Sus conceptos obligan a reflexionar: la muerte siempre está a nuestro lado, aunque pensemos muy poco en ella. Nos acompaña desde que vemos el primer rayo de luz. Y mientras tanto, nos preocupamos por absurdos, aplazamos lo importante, dejamos pasar momentos extraordinarios, nos quejamos, nos acobardamos ante las decisiones, queremos que todo cambie, pero no cambiamos nada. Si pensáramos más en la muerte —que está ahí, contándonos el tiempo— seguramente haríamos más por nosotros y por los demás, sin miedo. Coelho concluye: tarde o temprano todos vamos a morir; sólo quien acepta eso está preparado para vivir.

Vaya entonces la rúbrica de Réplica a la tradición de muertos, que también es la tradición de los vivos:

¡A vivir sin miedo, amigos, sin temor a tener éxito!

“¿Y el fracaso?”, dudará el pesimista de siempre. “No existe —habría que responderle—, porque ya está muerto: se lo llevó la huesuda al panteón de las hieles, ese lugar al que se llega por la calle de la amargura, allá donde vagan las almas en pena y lloran su desconsuelo las plañideras de la desilusión…”

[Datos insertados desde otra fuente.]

/-- **The theta relation at points from the formal theta identity of `σ_p` itself.** For a
`ℤ`-integral elliptic `W/ℚ`, ANY prime `p`, and rational points `P = (x₁, y₁)`, `Q = (x₂, y₂)` of
the kernel of reduction `E₁(ℚ_p)` with `x₁ ≠ x₂`: if the sigma series `σ = σ_p` of `W ⊗ ℚ_p`
satisfies `σ(F(u,v)) σ(F(u,i(v))) u²v² = (u²X(v) - v²X(u)) σ(u)² σ(v)²` in `ℚ_p⟦u, v⟧`, then
`σ(P+Q) σ(P-Q) = (x(Q) - x(P)) σ(P)² σ(Q)²`. Proof: evaluate at `(u, v) = (z(P), z(Q))`
(`padicEval₂_thetaLHS/RHS`), read `F̂(u,v) = z(P+Q)`, `F̂(u, î(v)) = z(P-Q)`
(`formalGroupLaw_padicEval_holds`), `X̂(u) = x(P)u²`, cancel `u²v² ≠ 0`.
[Mazur–Tate 1991, Thm. 3.1; Blakestad–Grant 2023, Prop. 14 and Thm. 15] [folklore] -/
theorem padicSigmaAt_theta_of_thetaLHS_eq [W.IsElliptic] [W.IsIntegral ℤ]
    (hΘ : (W.baseChange ℚ_[p]).thetaLHS (W.baseChange ℚ_[p]).padicSigma =
      (W.baseChange ℚ_[p]).thetaRHS (W.baseChange ℚ_[p]).padicSigma)
    {x₁ y₁ x₂ y₂ : ℚ} (h₁ : W.toAffine.Nonsingular x₁ y₁) (h₂ : W.toAffine.Nonsingular x₂ y₂)
    (hx₁ : 1 < ‖(x₁ : ℚ_[p])‖) (hx₂ : 1 < ‖(x₂ : ℚ_[p])‖) :
    W.padicSigmaAt p (.some x₁ y₁ h₁ + .some x₂ y₂ h₂) *
        W.padicSigmaAt p (.some x₁ y₁ h₁ - .some x₂ y₂ h₂) =
      ((x₂ : ℚ_[p]) - x₁) * W.padicSigmaAt p (.some x₁ y₁ h₁) ^ 2 *
        W.padicSigmaAt p (.some x₂ y₂ h₂) ^ 2 := by
  set V := W.baseChange ℚ_[p] with hVdef
  have hσint : IsPadicInt V.padicSigma := W.isPadicInt_padicSigma_baseChange p
  have hFadd := formalGroupLaw_padicEval_holds p V
  -- the points over `ℚ_p`
  set ι := W.toPadicPoint p with hιdef
  set P : W.toAffine.Point := .some x₁ y₁ h₁ with hPdef
  set Q : W.toAffine.Point := .some x₂ y₂ h₂ with hQdef
  have hιP : ι P = .some (x₁ : ℚ_[p]) (y₁ : ℚ_[p]) (nonsingular_ratCast h₁) := toPadicPoint_some h₁
  have hιQ : ι Q = .some (x₂ : ℚ_[p]) (y₂ : ℚ_[p]) (nonsingular_ratCast h₂) := toPadicPoint_some h₂
  have hιnQ : ι (-Q) = .some (x₂ : ℚ_[p]) (V.toAffine.negY (x₂ : ℚ_[p]) (y₂ : ℚ_[p]))
      ((Affine.nonsingular_neg ..).mpr (nonsingular_ratCast h₂)) := by
    rw [map_neg, hιQ, Affine.Point.neg_some]
  have hkP : V.IsInReductionKernel (ι P) := by rw [hιP]; exact hx₁
  have hkQ : V.IsInReductionKernel (ι Q) := by rw [hιQ]; exact hx₂
  have hknQ : V.IsInReductionKernel (ι (-Q)) := by rw [hιnQ]; exact hx₂
  -- parameters
  obtain ⟨hy₁, hu0, hu1, -, -⟩ := V.param_facts (nonsingular_ratCast (p := p) h₁).1 hx₁
  obtain ⟨hy₂, hv0, hv1, -, -⟩ := V.param_facts (nonsingular_ratCast (p := p) h₂).1 hx₂
  set u : ℚ_[p] := -(x₁ : ℚ_[p]) / y₁ with hudef
  set v : ℚ_[p] := -(x₂ : ℚ_[p]) / y₂ with hvdef
  have hzP : V.formalParameter (ι P) = u := by rw [hιP]; rfl
  have hzQ : V.formalParameter (ι Q) = v := by rw [hιQ]; rfl
  have hznQ : V.formalParameter (ι (-Q)) = padicEval V.formalNeg v := by
    rw [hιnQ, V.padicEval_formalNeg_eq (nonsingular_ratCast (p := p) h₂).1 hx₂]; rfl
  -- θ₃ at `(P, Q)` and `(P, -Q)`
  have hadd : padicEval₂ V.formalGroupLaw u v = W.padicParam p (P + Q) := by
    rw [← hzP, ← hzQ, hFadd _ _ hkP hkQ, ← map_add, formalParameter_toPadicPoint]
  have hsub : padicEval₂ V.formalGroupLaw u (padicEval V.formalNeg v) = W.padicParam p (P - Q) := by
    rw [← hzP, ← hznQ, hFadd _ _ hkP hknQ, ← map_add, ← sub_eq_add_neg, formalParameter_toPadicPoint]
  -- the dictionary for `X = z²x`
  have hXu : padicEval V.formalXMulSq u = (x₁ : ℚ_[p]) * u ^ 2 :=
    V.padicEval_formalXMulSq_eq (nonsingular_ratCast (p := p) h₁).1 hx₁
  have hXv : padicEval V.formalXMulSq v = (x₂ : ℚ_[p]) * v ^ 2 :=
    V.padicEval_formalXMulSq_eq (nonsingular_ratCast (p := p) h₂).1 hx₂
  -- evaluate the formal identity at `(u, v)`
  have key := congrArg (fun G => padicEval₂ G u v) hΘ
  rw [padicEval₂_thetaLHS hσint hu1 hv1, padicEval₂_thetaRHS hσint hu1 hv1, hadd, hsub, hXu,
    hXv] at key
  -- read the sigma values and cancel `u² v²`
  simp only [padicSigmaAt_eq_padicEval]
  rw [show W.padicParam p P = u from rfl, show W.padicParam p Q = v from rfl]
  have huv : u ^ 2 * v ^ 2 ≠ 0 := mul_ne_zero (pow_ne_zero 2 hu0) (pow_ne_zero 2 hv0)
  apply mul_right_cancel₀ huv
  linear_combination key
/-- An injective linear map out of a direct sum of non-zero modules has non-zero components
(at the model: the pull-back map (4.2) is injective — proof of Thm. 4.18 — and each `ω(μ,ε,χ)`
is irreducible, in particular non-zero — Def. 4.11). [folklore] -/
private theorem comp_lof_ne_zero [∀ a, Nontrivial (Ω a)] (j : (⨁ a, Ω a) →ₗ[R] H)
    (hj : Function.Injective j) (a : A) : j ∘ₗ lof R A Ω a ≠ 0 := by
  obtain ⟨x, hx⟩ := exists_ne (0 : Ω a)
  intro h
  have h1 : j (lof R A Ω a x) = j 0 := by
    rw [map_zero]
    exact LinearMap.congr_fun h x
  have h2 : lof R A Ω a x = lof R A Ω a 0 := by rw [map_zero]; exact hj h1
  exact hx (DirectSum.of_injective (β := Ω) a h2)

/-- **STEP 1 OF THE COMBINED READING, IN THE KERNEL.**  Let `j : ⊕_a Ω a → H` be an injective
`R`-linear map out of a direct sum of non-zero `R`-modules (at the model: the pull-back map (4.2)
of the proof of [Liu2021] Thm. 4.18, precomposed with the isomorphism
`⊕_{ε,χ} ω(μ,ε,χ) ≃ Ω(μ) ⊗_{M_μ} ℂ` of its statement; injective by that proof; `ω(μ,ε,χ) ≠ 0` by
Def. 4.11), and suppose MULTIPLICITY ONE: `Hom_R(Ω a, H)` has `k`-rank `≤ 1` for every `a`
([Liu2021] proof of Prop. 4.13, l. 2145).  Then the INTRINSIC block
`⨆_a ⨆_{ψ : Ω a →ₗ[R] H} range ψ` — the package's `block μ` — EQUALS the range of `j`.
Neither a decomposition of `H` (Prop. 4.13's display) nor the pairwise non-isomorphy of the
summands (Thm. 4.18 (2), Lem. D.1 (3) / `MuSeparated`) is used.
[cite: Liu2021, Prop. 4.13, proof l. 2145 (multiplicity one); Thm. 4.18 with proof ll. 2247–2270, eq. (4.2); Def. 4.11] -/
theorem iSup_iSup_range_eq_range_of_rank_hom_le_one [∀ a, Nontrivial (Ω a)]
    (hrank : ∀ a, Module.rank k (Ω a →ₗ[R] H) ≤ 1)
    (j : (⨁ a, Ω a) →ₗ[R] H) (hj : Function.Injective j) :
    (⨆ a, ⨆ ψ : Ω a →ₗ[R] H, (LinearMap.range ψ).restrictScalars k) =
      (LinearMap.range j).restrictScalars k := by
  apply le_antisymm
  · refine iSup_le fun a => iSup_le fun ψ => fun x hx => ?_
    exact LinearMap.range_comp_le_range (lof R A Ω a) j
      (range_le_range_of_rank_hom_le_one (hrank a) (comp_lof_ne_zero Ω j hj a) ψ hx)
  · intro x hx
    have hx' : x ∈ ⨆ a, LinearMap.range (j ∘ₗ lof R A Ω a) := by
      rw [← range_eq_iSup_range_comp_lof]; exact hx
    refine Submodule.iSup_induction
      (motive := fun y => y ∈ ⨆ a, ⨆ ψ : Ω a →ₗ[R] H, (LinearMap.range ψ).restrictScalars k)
      _ hx' (fun a y hy => ?_) (zero_mem _) (fun y z hy hz => add_mem hy hz)
    exact Submodule.mem_iSup_of_mem a (Submodule.mem_iSup_of_mem (j ∘ₗ lof R A Ω a) hy)

/-- Step 1, inclusion form (the direction the combined reading uses): the intrinsic block lies in
the range of the pull-back map. [cite: Liu2021, Prop. 4.13, proof l. 2145; Thm. 4.18, proof ll. 2247–2270, eq. (4.2)] -/
theorem iSup_iSup_range_le_range_of_rank_hom_le_one [∀ a, Nontrivial (Ω a)]
    (hrank : ∀ a, Module.rank k (Ω a →ₗ[R] H) ≤ 1)
    (j : (⨁ a, Ω a) →ₗ[R] H) (hj : Function.Injective j) :
    (⨆ a, ⨆ ψ : Ω a →ₗ[R] H, (LinearMap.range ψ).restrictScalars k) ≤
      (LinearMap.range j).restrictScalars k :=
  (iSup_iSup_range_eq_range_of_rank_hom_le_one Ω hrank j hj).le

end Family


/-! ### Step 1 from the five-sentence records instead (Prop. 4.13's decomposition + simplicity +
pairwise non-isomorphy): the route of the prose derivations of record, also in the kernel -/

section Decomposition

variable {k : Type*} [Field k] {R : Type*} [Ring R] [Algebra k R]
  {H : Type*} [AddCommGroup H] [Module R H] [Module k H] [IsScalarTower k R H]
  {T : Type*} [DecidableEq T] (Ω' : T → Type*) [∀ t, AddCommGroup (Ω' t)] [∀ t, Module R (Ω' t)]

omit [DecidableEq T] in
/-- In a decomposition `H ≃ ⊕_t Ω' t` into simple, pairwise non-isomorphic summands
([Liu2021] Prop. 4.13 display; Def. 4.11; Thm. 4.18 (2) with App. D Lem. D.1 (3) — the
package's `Prop413`, `Irreducible`, `Thm418_2 ∧ MuSeparated` via `triple_eq_of_equiv`), an
equivariant map `Ω' t₀ → H` has zero component at every `t ≠ t₀` (Schur).
[cite: Liu2021, Prop. 4.13; Def. 4.11; Thm. 4.18 (2); App. D Lem. D.1 (3)] -/
theorem component_comp_eq_zero_of_ne [∀ t, IsSimpleModule R (Ω' t)]
    (e : H ≃ₗ[R] ⨁ t, Ω' t) (hsep : ∀ t t', Nonempty (Ω' t ≃ₗ[R] Ω' t') → t = t')
    {t₀ t : T} (ht : t ≠ t₀) (θ : Ω' t₀ →ₗ[R] H) :
    component R T Ω' t ∘ₗ e.toLinearMap ∘ₗ θ = 0 := by
  rcases LinearMap.bijective_or_eq_zero (component R T Ω' t ∘ₗ e.toLinearMap ∘ₗ θ) with hb | h0
  · exact absurd (hsep t₀ t ⟨LinearEquiv.ofBijective _ hb⟩).symm ht
  · exact h0

/-- Under the same hypotheses, the image of an equivariant `θ : Ω' t₀ → H` is concentrated in the
summand `t₀`: `e (θ s) = lof t₀ (component t₀ (e (θ s)))`. [folklore] -/
private theorem apply_eq_lof_component [∀ t, IsSimpleModule R (Ω' t)]
    (e : H ≃ₗ[R] ⨁ t, Ω' t) (hsep : ∀ t t', Nonempty (Ω' t ≃ₗ[R] Ω' t') → t = t')
    {t₀ : T} (θ : Ω' t₀ →ₗ[R] H) (s : Ω' t₀) :
    e (θ s) = lof R T Ω' t₀ ((component R T Ω' t₀ ∘ₗ e.toLinearMap ∘ₗ θ) s) := by
  refine DirectSum.ext_component R fun t => ?_
  by_cases ht : t = t₀
  · subst ht
    rw [component.lof_self]
    rfl
  · rw [component.of, dif_neg (Ne.symm ht)]
    have h0 := LinearMap.congr_fun (component_comp_eq_zero_of_ne Ω' e hsep ht θ) s
    simpa using h0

Ahora que conozco más de cerca a la amiga huesuda —en tres años perdí a mi padre y a mi hermano, con quien me hubiera gustado convivir más— veo las cosas de otra forma. Además, ya me ha saludado varias veces: me caí de unas escaleras a los dos años, con descalabro y susto monumental para mis padres; me atropellaron e hicieron picadillo mi pierna, pero salí adelante; me pusieron una pistola en la sien durante un asalto, mientras me gritaban vulgaridades; terminé en una zanja por ir de pasajero con un ente beodo; me persiguió un presidente de la República y dos gobernadores —los tres al mismo tiempo— por lo que escribía mi padre en este medio, y él y yo lo tomamos con humor; me caí de un segundo piso porque no había peldaños en la escalera; y pasé casi cinco años viendo de cerca a la muerte en las visitas al oncólogo con mi papá. Eso fue lo más duro, porque los golpes no duelen mientras la adrenalina te abrace. Lo bueno de esa época fueron las horas de pláticas e historias de mi progenitor: 14 mil kilómetros de conversación, buen título para unas memorias (no lo roben), el trayecto México–Puebla.

Así que, para quienes intenten amedrentar a este mortal, va a estar un poco difícil.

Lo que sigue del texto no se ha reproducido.